Once the draw batches have been culled, they are submitted for rendering using DrawIndexedInstancedIndirect(). As is the case with indirect rendering, we have to submit draw calls for all the draw batches, even if all instances within it have been culled. Although the GPU cost for these “null” draws is fairly small, it is not neglibile. The CPU cost for these draws is the same as a any other draw call. As such, it is important to keep the number of draw batches low.

The solution I ended up using to mitigate this was to use a instance threshold for batching. Any asset that was re-used more than 32 times was considered for indirect rendering, all others fell back to using the old direct rendering codepath - essentially a hybrid solution.

The following shows some of the CPU perf gains achieved by going indirect.

Caveats

Despitve the above performance gains, and the relative simplicity of the technique, here are a few things that don’t work so well.

Unique Geometry - Since this technique groups instances by mesh and material for instancing, the mileage you get out of it is directly proportional to the number of instanced assets in view. It will not work well with scenes made up of a lot of unique assets.
LODs - Although LODs can be supported by this technique by creating separate draw batches for each mesh LOD and culling them based on distance, doing so can double or triple the number of draw batches to be submitted each frame which increases the baseline cost. Our solution was to not use artist-authored LODs but instead, procedurally disable stuff in the culling pass based on distance such as vertex movement due to wind, etc.

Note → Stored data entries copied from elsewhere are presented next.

import Mathlib
import Literature.MathematicalPhysics.QuantumFieldTheory.BalabanImbrieJaffe1984to88.BIJ85AxialMinimizer413

/-!
# `BalabanImbrieJaffe1984to88.BIJ85SigmaForm421` — T. Bałaban, J. Imbrie, A. Jaffe, *Renormalization of the Higgs model:
minimizers, propagators and the stability of mean field theory*, Commun. Math. Phys. **97** (1985) 299–329
[BalabanImbrieJaffe1985]: Sect. 4.2–4.3 p. 310–311 — the quadratic form σ_k by the functional integral (4.2.1), typed as
printed; **(4.2.2) `σ_k = Q^e_k(I − ∂G_{k,Ax}∂^*)Q^{e*}_k` PROVED to satisfy it**; the p. 311 claim *"∂G_{k,Ax}∂^* is a
projection operator"* PROVED; the (4.3.2) chain `⟨∂B, σ_k∂B⟩ = ⟨B, Δ_kB⟩` = the minimal curl energy of the class, PROVED

statement-level skeleton of published theorems with citation tags; proofs where landed; nothing here is a claim about the Yang–Mills mass gap

PDF held: `paper:balaban1985-cmp97-bij-higgs-minimizers` (journal page = PDF page + 298); p. 310–311 [PDF 12–13] read on the
renders `run/shared/lean/pub/pub-balaban/t4/b2b-balaban-t4-lit2/renders/bij1985/1985-cmp97-bij-higgs-minimizers-p012-x2.png`,
`…-p013-x2.png`.

THE PRINTED TEXT (verbatim).  p. 310: *"4.2. The Quadratic Action and Plaquette Fields. We begin with the definition of the
basic quadratic form σ_k. Again we use a functional integral definition
exp(−½⟨f, σ_kf⟩) = Z_{k,Ax}^{−1}∫𝒟Aδ(Q_kA)δ_{k,Ax}(A)exp(−½‖∂A − Q^{e*}_kf‖²). (4.2.1) Here f is any real (Lie algebra) valued
field defined on unit lattice plaquettes. Clearly σ_k is related to the propagator G_{k,Ax} of Sect. 4.1. Comparing (4.2.1)
with (4.1.1) we find σ_k = Q^e_k(I − ∂G_{k,Ax}∂^*)Q^{e*}_k = η^{−2}I − Q^e_k∂G_{k,Ax}∂^*Q^{e*}_k. (4.2.2) Here we have used
Q^e_kQ^{e*}_k = η^{−2}, see (2.24)."*  p. 311: *"This identity is a consequence of the fact that ∂G_{k,Ax}∂^* is a projection
operator. Alternatively, we compute from (4.1.1) and (4.2.1) that exp(−½⟨f, σ_kf⟩) = exp(½⟨∂^*Q^{e*}_kf, G_{k,Ax}∂^*Q^{e*}_kf⟩)
exp(−½‖Q^{e*}_kf‖²), from which (4.2.7) follows. 4.3. Quadratic Action for Curls. The quadratic form σ_k simplifies on curls,
namely for fields f of the form f = ∂B. In particular ⟨∂B, σ_k∂B⟩ = ⟨B, Δ_kB⟩, (4.3.1) which defines an action Δ_k. To give
a functional integral representation for Δ_k, we note that exp(−½⟨∂B, σ_k∂B⟩) = Z_{k,Ax}^{−1}∫𝒟Aδ(Q_kA)δ_{k,Ax}(A)
exp(−½‖∂A − Q^{e*}_k∂B‖²) = Z_{k,Ax}^{−1}∫𝒟Aδ(Q_kA − B)δ_{k,Ax}(A)exp(−½‖∂A‖²) = exp(−½⟨B, Δ_kB⟩). (4.3.2) Here we have
performed a translation of A on surface bonds A → A + Q^{s*}_kB. We use the fact that the axial gauge condition is independent
of the surface bonds, we use ∂Q^{s*}_k = Q^{e*}_k∂, and we also use (2.19)."*

WHAT IS TYPED / PROVED (SKELETON rows `C1.Eq4.2.1-4.2.2` and the (4.3.2) part of `C1.Eq4.3.1-4.3.3`, whose cells of record are
the carrier fields `BIJ85Sect4Statements.GaugeRG.sigma` / `.DeltaForm` and the ring identity `eq422`; lit-balaban HOME
`run/shared/lean/pub/lit-balaban/`, Phase-2 seat p09, third sibling of `…BIJ85AxialPropagator411` (G.5-34(d) taking announced
2026-08-21T01:25Z); unit `lit-balaban-p09`).  Setting of `…BIJ85AxialPropagator411` §2 / `…BIJ85AxialMinimizer413`: η-bond
fields `E`, η-plaquette fields `F`, curl `D : E → F`, linear constraint subspace `V` (support of `δ(Q_kA)δ_{k,Ax}(A)`), plus the
unit-lattice plaquette fields `F'` and `Qes = Q^{e*}_k : F' → F`; `*` = adjoint for the printed pairings (so `Q^e_k = (Q^{e*}_k)^*`).
* §1 — `curlG V D = ∂G_{k,Ax}∂^*` IS A PROJECTION (no zero modes of ∂ on V): idempotent (`curlG_idem`), symmetric (`curlG_symm`),
  the identity on `∂V` (`curlG_apply_curl`) with range `∂V` (`curlG_mem_range`), and `‖g‖² = ‖Pg‖² + ‖(I−P)g‖²` (`norm_sq_split`).
* §2 — **(4.2.1)** VERBATIM as the defining property `IsSigmaForm V D Qes σ`; the operator **(4.2.2)** `sigmaOp V D Qes =
  Q^e_k(I − ∂G_{k,Ax}∂^*)Q^{e*}_k`; PROVED: the shifted Gaussian integral `∫_V e^{−½‖∂v − g‖²} = e^{½⟨∂^*g,G∂^*g⟩ − ½‖g‖²}Z_{k,Ax}`
  (`integral_exp_shift`, from (4.1.1) = `isAxialPropagator_axialPropagator` at J = ∂^*g), the displayed p. 311 identity
  (`rhs421_eq`), **`isSigmaForm_sigmaOp`** ((4.2.2) satisfies (4.2.1)), uniqueness of the form (`form_eq_of_isSigmaForm`),
  `⟨f, σ_kf⟩ = ‖(I − ∂G∂^*)Q^{e*}_kf‖²` and `0 ≤ ⟨f, σ_kf⟩ ≤ ‖Q^{e*}_kf‖²` (`inner_sigmaOp_eq_norm_sq`, `sigmaOp_form_bounds` — the
  inputs that `BIJ85Eq427Proof.eq427` (seat p30) takes as hypotheses, discharged for the concrete operator); and the (4.3.2)
  chain: `rhs421_at_curl` (the right member of (4.2.1) at `f₀` with `Q^{e*}_kf₀ = ∂A₀` equals `Z_{k,Ax}^{−1}Z_{k,Ax}(B)`,
  translation invariance + reflection invariance of the volume of V — unconditionally) and **`sigma_curl_eq_min_energy`**:
  `⟨f₀, σ_kf₀⟩ = ‖∂H_{k,Ax}B‖²` (the minimal curl energy of the class, `…BIJ85AxialMinimizer413`), `sigmaOp_curl_le`.
NOT DONE HERE.  The second expression of (4.2.2) needs `Q^e_kQ^{e*}_k = η^{−2}` ((2.24), row C1.Eq2.24) and is the ring identity
`BIJ85Sect4Statements.eq422`; the translation datum `∂Q^{s*}_kB = Q^{e*}_k∂B` / (2.19) of (4.3.2) enters as the hypothesis
`Q^{e*}_kf₀ = ∂A₀` on a representative; (4.3.3)–(4.3.5) (the unit-lattice propagator C^{(k)} and its bounds, [Balaban1984PropagatorsII])
are not touched.  No new `def … : Prop` beyond the printed defining property (4.2.1); nothing is asserted beyond the kernel-checked
algebra and integrals.
-/

namespace Literature.MathematicalPhysics.QuantumFieldTheory.BalabanImbrieJaffe1984to88.BIJ85SigmaForm421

When doing that, it becomes important to do a depth prepass and force early Z to keep shading costs down in the base color/lighting pass.

Conclusion

Because draw submission and culling are offloaded to the GPU, the GPU has to be able to take on the additional work. The choice to not use LODs created extra GPU work as well. However, this was fine for our case because we were severely CPU limited by a single render thread, and the GPU utilization was poor as seen through GPUView. Going from a CPU-limited case to a GPU-limited one was a good trade-off for us, particularly because the CPU workload can be erratic - being GPU-bound offered more consistent and better framerates.

If the above constraints are acceptable, this can be a viable technique to using indirect rendering and instancing to optimize CPU time spent in rendering and push more detail. Thanks to @DrGr4f1x for his contribution on this, specially on the culling shaders.